The press release detailing this announcement is attached hereto as Exhibit 99.1 and is incorporated herein by reference.

 

Item 9.01 Financial Statements and Exhibits.

(d)    Exhibits

 

Exhibit No.   

Description

99.1    Press release dated March 21, 2007


SIGNATURE

Pursuant to the requirements of the Securities Exchange Act of 1934, the Registrant has duly caused this Report to be signed on its behalf by the undersigned thereunto duly authorized.

 

   
Date: March 21, 2007     By:   /s/ Francis J. Eversman
      Francis J. Eversman
      President and Chief Operating Officer
EX-99.1 2 dex991.htm EXHIBIT 99.1 Exhibit 99.1

Exhibit 99.1

For Immediate Release

Contact: Robert J. Stroh, Jr.

Stock Information Center

(618) 224-9095

March 21, 2007

SUGAR CREEK FINANCIAL CORP. ANNOUNCES COMPLETION OF

SUBSCRIPTION OFFERING AND

EXTENSION OF COMMUNITY OFFERING

Trenton, Illinois – Sugar Creek Financial Corp., holding company for Tempo Bank, announced today that it has completed its subscription offering to depositors and borrowers and that it has extended its community offering. In order to consummate the offering, the Company must sell a minimum of 344,250 shares at $10 per share. The Company has received subscriptions for approximately 281,000 shares, which excludes shares to be purchased by the employee stock ownership plan. These orders will be maintained by the Company, with interest on subscribers’ funds continuing to accrue until completion of the offering. The remaining shares are being offered to members of the general public in a community offering.
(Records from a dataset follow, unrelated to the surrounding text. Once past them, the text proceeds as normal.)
/-! ## Step 2: `|ξ(x + it)| → 0` uniformly on right half-strips `½ ≤ x ≤ S` -/

/-- **Stirling-order upper bound for `Γ` on `0 < x ≤ N + 1`**: for `|y| ≥ 1`,
`‖Γ(x + iy)‖ ≤ 16π² (x + |y| + N)^N (1 + |y|)^{1/2} e^{−π|y|/2}` — the tree's bound
`Literature.Analysis.SpecialFunctions.norm_Gamma_le_exp` on `0 < x ≤ 1` pushed to the right by the
recurrence `Γ(z + 1) = zΓ(z)`, `‖z‖ ≤ x + |y|` (induction on `N`). The true order is
`|y|^{x − 1/2} e^{−π|y|/2}` (Titchmarsh (4.12.2)); the crude polynomial factor is harmless against `e^{−π|y|/2}`.
[cite: Titchmarsh1986, §4.12 (4.12.2), consequence] -/
theorem norm_Gamma_le_pow_mul_exp (N : ℕ) {x y : ℝ} (h0 : 0 < x) (hN : x ≤ N + 1) (hy : 1 ≤ |y|) :
    ‖Complex.Gamma (x + y * I)‖ ≤
      16 * π ^ 2 * (x + |y| + N) ^ N * (1 + |y|) ^ (1 / 2 : ℝ) * Real.exp (-(π * |y|) / 2) := by
  induction N generalizing x with
  | zero =>
    have h1 : x ≤ 1 := by simpa using hN
    have h := Literature.Analysis.SpecialFunctions.norm_Gamma_le_exp h0 h1 hy
    simpa using h
  | succ n ih =>
    have hy0 : 0 ≤ |y| := abs_nonneg y
    have hn0 : (0:ℝ) ≤ n := Nat.cast_nonneg n
    rcases le_or_gt x (n + 1) with hle | hlt
    · refine (ih h0 hle).trans ?_
      have hb1 : 1 ≤ x + |y| + n := by linarith
      have hpow : (x + |y| + n) ^ n ≤ (x + |y| + ((n + 1 : ℕ) : ℝ)) ^ (n + 1) := by
        calc (x + |y| + n) ^ n ≤ (x + |y| + n) ^ (n + 1) := pow_le_pow_right₀ hb1 (Nat.le_succ n)
          _ ≤ (x + |y| + ((n + 1 : ℕ) : ℝ)) ^ (n + 1) := by
              apply pow_le_pow_left₀ (by linarith)
              push_cast
              linarith
      calc 16 * π ^ 2 * (x + |y| + n) ^ n * (1 + |y|) ^ (1 / 2 : ℝ) * Real.exp (-(π * |y|) / 2)
          = (x + |y| + n) ^ n *
              (16 * π ^ 2 * (1 + |y|) ^ (1 / 2 : ℝ) * Real.exp (-(π * |y|) / 2)) := by ring
        _ ≤ (x + |y| + ((n + 1 : ℕ) : ℝ)) ^ (n + 1) *
              (16 * π ^ 2 * (1 + |y|) ^ (1 / 2 : ℝ) * Real.exp (-(π * |y|) / 2)) :=
            mul_le_mul_of_nonneg_right hpow (by positivity)
        _ = 16 * π ^ 2 * (x + |y| + ((n + 1 : ℕ) : ℝ)) ^ (n + 1) * (1 + |y|) ^ (1 / 2 : ℝ) *
              Real.exp (-(π * |y|) / 2) := by ring
    · have hx1 : 0 < x - 1 := by linarith
      have hz : ((x - 1 : ℝ) : ℂ) + y * I ≠ 0 := by
        intro h
        have := congrArg Complex.re h
        simp at this
        linarith
      have hrec : Complex.Gamma (x + y * I) =
          (((x - 1 : ℝ) : ℂ) + y * I) * Complex.Gamma (((x - 1 : ℝ) : ℂ) + y * I) := by
        have e : ((x - 1 : ℝ) : ℂ) + y * I + 1 = x + y * I := by
          push_cast
          ring
        rw [← e]
        exact Complex.Gamma_add_one _ hz
      have hN' : x - 1 ≤ n + 1 := by
        push_cast at hN
        linarith
      have h := ih hx1 hN'
      have hmod : ‖((x - 1 : ℝ) : ℂ) + y * I‖ ≤ x + |y| := by
        refine (Complex.norm_le_abs_re_add_abs_im _).trans ?_
        have hre : (((x - 1 : ℝ) : ℂ) + y * I).re = x - 1 := by simp
        have him : (((x - 1 : ℝ) : ℂ) + y * I).im = y := by simp
        rw [hre, him, abs_of_pos hx1]
        linarith
      rw [hrec, norm_mul]
      have hb0 : 0 ≤ x - 1 + |y| + n := by linarith
      have hpow1 : (x - 1 + |y| + n) ^ n ≤ (x + |y| + ((n + 1 : ℕ) : ℝ)) ^ n := by
        apply pow_le_pow_left₀ hb0
        push_cast
        linarith
      have hlin : x + |y| ≤ x + |y| + ((n + 1 : ℕ) : ℝ) := by
        push_cast
        linarith
      have hE := Real.exp_pos (-(π * |y|) / 2)
      calc ‖((x - 1 : ℝ) : ℂ) + y * I‖ * ‖Complex.Gamma (((x - 1 : ℝ) : ℂ) + y * I)‖
          ≤ (x + |y|) * (16 * π ^ 2 * (x - 1 + |y| + n) ^ n * (1 + |y|) ^ (1 / 2 : ℝ) *
              Real.exp (-(π * |y|) / 2)) := mul_le_mul hmod h (norm_nonneg _) (by linarith)
        _ = ((x - 1 + |y| + n) ^ n * (x + |y|)) *
              (16 * π ^ 2 * (1 + |y|) ^ (1 / 2 : ℝ) * Real.exp (-(π * |y|) / 2)) := by ring
        _ ≤ ((x + |y| + ((n + 1 : ℕ) : ℝ)) ^ n * (x + |y| + ((n + 1 : ℕ) : ℝ))) *
              (16 * π ^ 2 * (1 + |y|) ^ (1 / 2 : ℝ) * Real.exp (-(π * |y|) / 2)) := by
            apply mul_le_mul_of_nonneg_right _ (by positivity)
            exact mul_le_mul hpow1 hlin (by linarith) (by positivity)
        _ = 16 * π ^ 2 * (x + |y| + ((n + 1 : ℕ) : ℝ)) ^ (n + 1) * (1 + |y|) ^ (1 / 2 : ℝ) *
              Real.exp (-(π * |y|) / 2) := by
            rw [pow_succ]
            ring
The completion of the offering remains subject to confirmation by RP Financial, LC., the Company’s independent appraiser, of the Company’s existing appraisal and receipt of final regulatory approvals.

The opportunity to subscribe for shares of common stock in the community offering is subject to the Company’s right to reject orders, in whole or part, either at the time of receipt of an order or as soon as practicable following the expiration date of the offering. If an order is rejected in part, the subscriber will not have the right to cancel the remainder of his order.

The terms and conditions of the community offering are more fully set forth in the Company’s prospectus dated February 12, 2007. The offering is made only by the prospectus and shares may only be subscribed for using the order forms provided by the Company. Persons interested in subscribing for stock in the community offering may request a prospectus and order form by calling the Company’s Stock Information Center at (618) 224-9095. The Company has not set an expiration date for the community offering and may terminate the community offering at any time. Therefore, interested persons should request offering materials and return order forms promptly.

This press release contains certain forward-looking statements about the proposed stock issuance by the Company. These include statements regarding the proposed timing of the offering. Forward-looking statements can be identified by the fact that they do not relate strictly to historical or current facts. They often include words like “believe,” “expect,” “anticipate,” “estimate” and “intend” or future or conditional verbs such as “will,”


“would,” “should,” “could” or “may.” Certain factors that could cause actual results to differ materially from expected results include delays in the offering, changes in the interest rate environment, changes in general economic conditions, legislative and regulatory changes that adversely affect the business of the Bank, and changes in the securities markets. Except as required by law, the Company does not undertake any obligation to update any forward-looking statements to reflect changes in belief, expectations or events.

This press release is neither an offer to sell nor a solicitation of an offer to buy any securities. The offer is made only by the prospectus. The shares of common stock offered by the Company are not savings accounts or savings deposits, may lose value and are not insured by the Federal Deposit Insurance Corporation or any other government agency.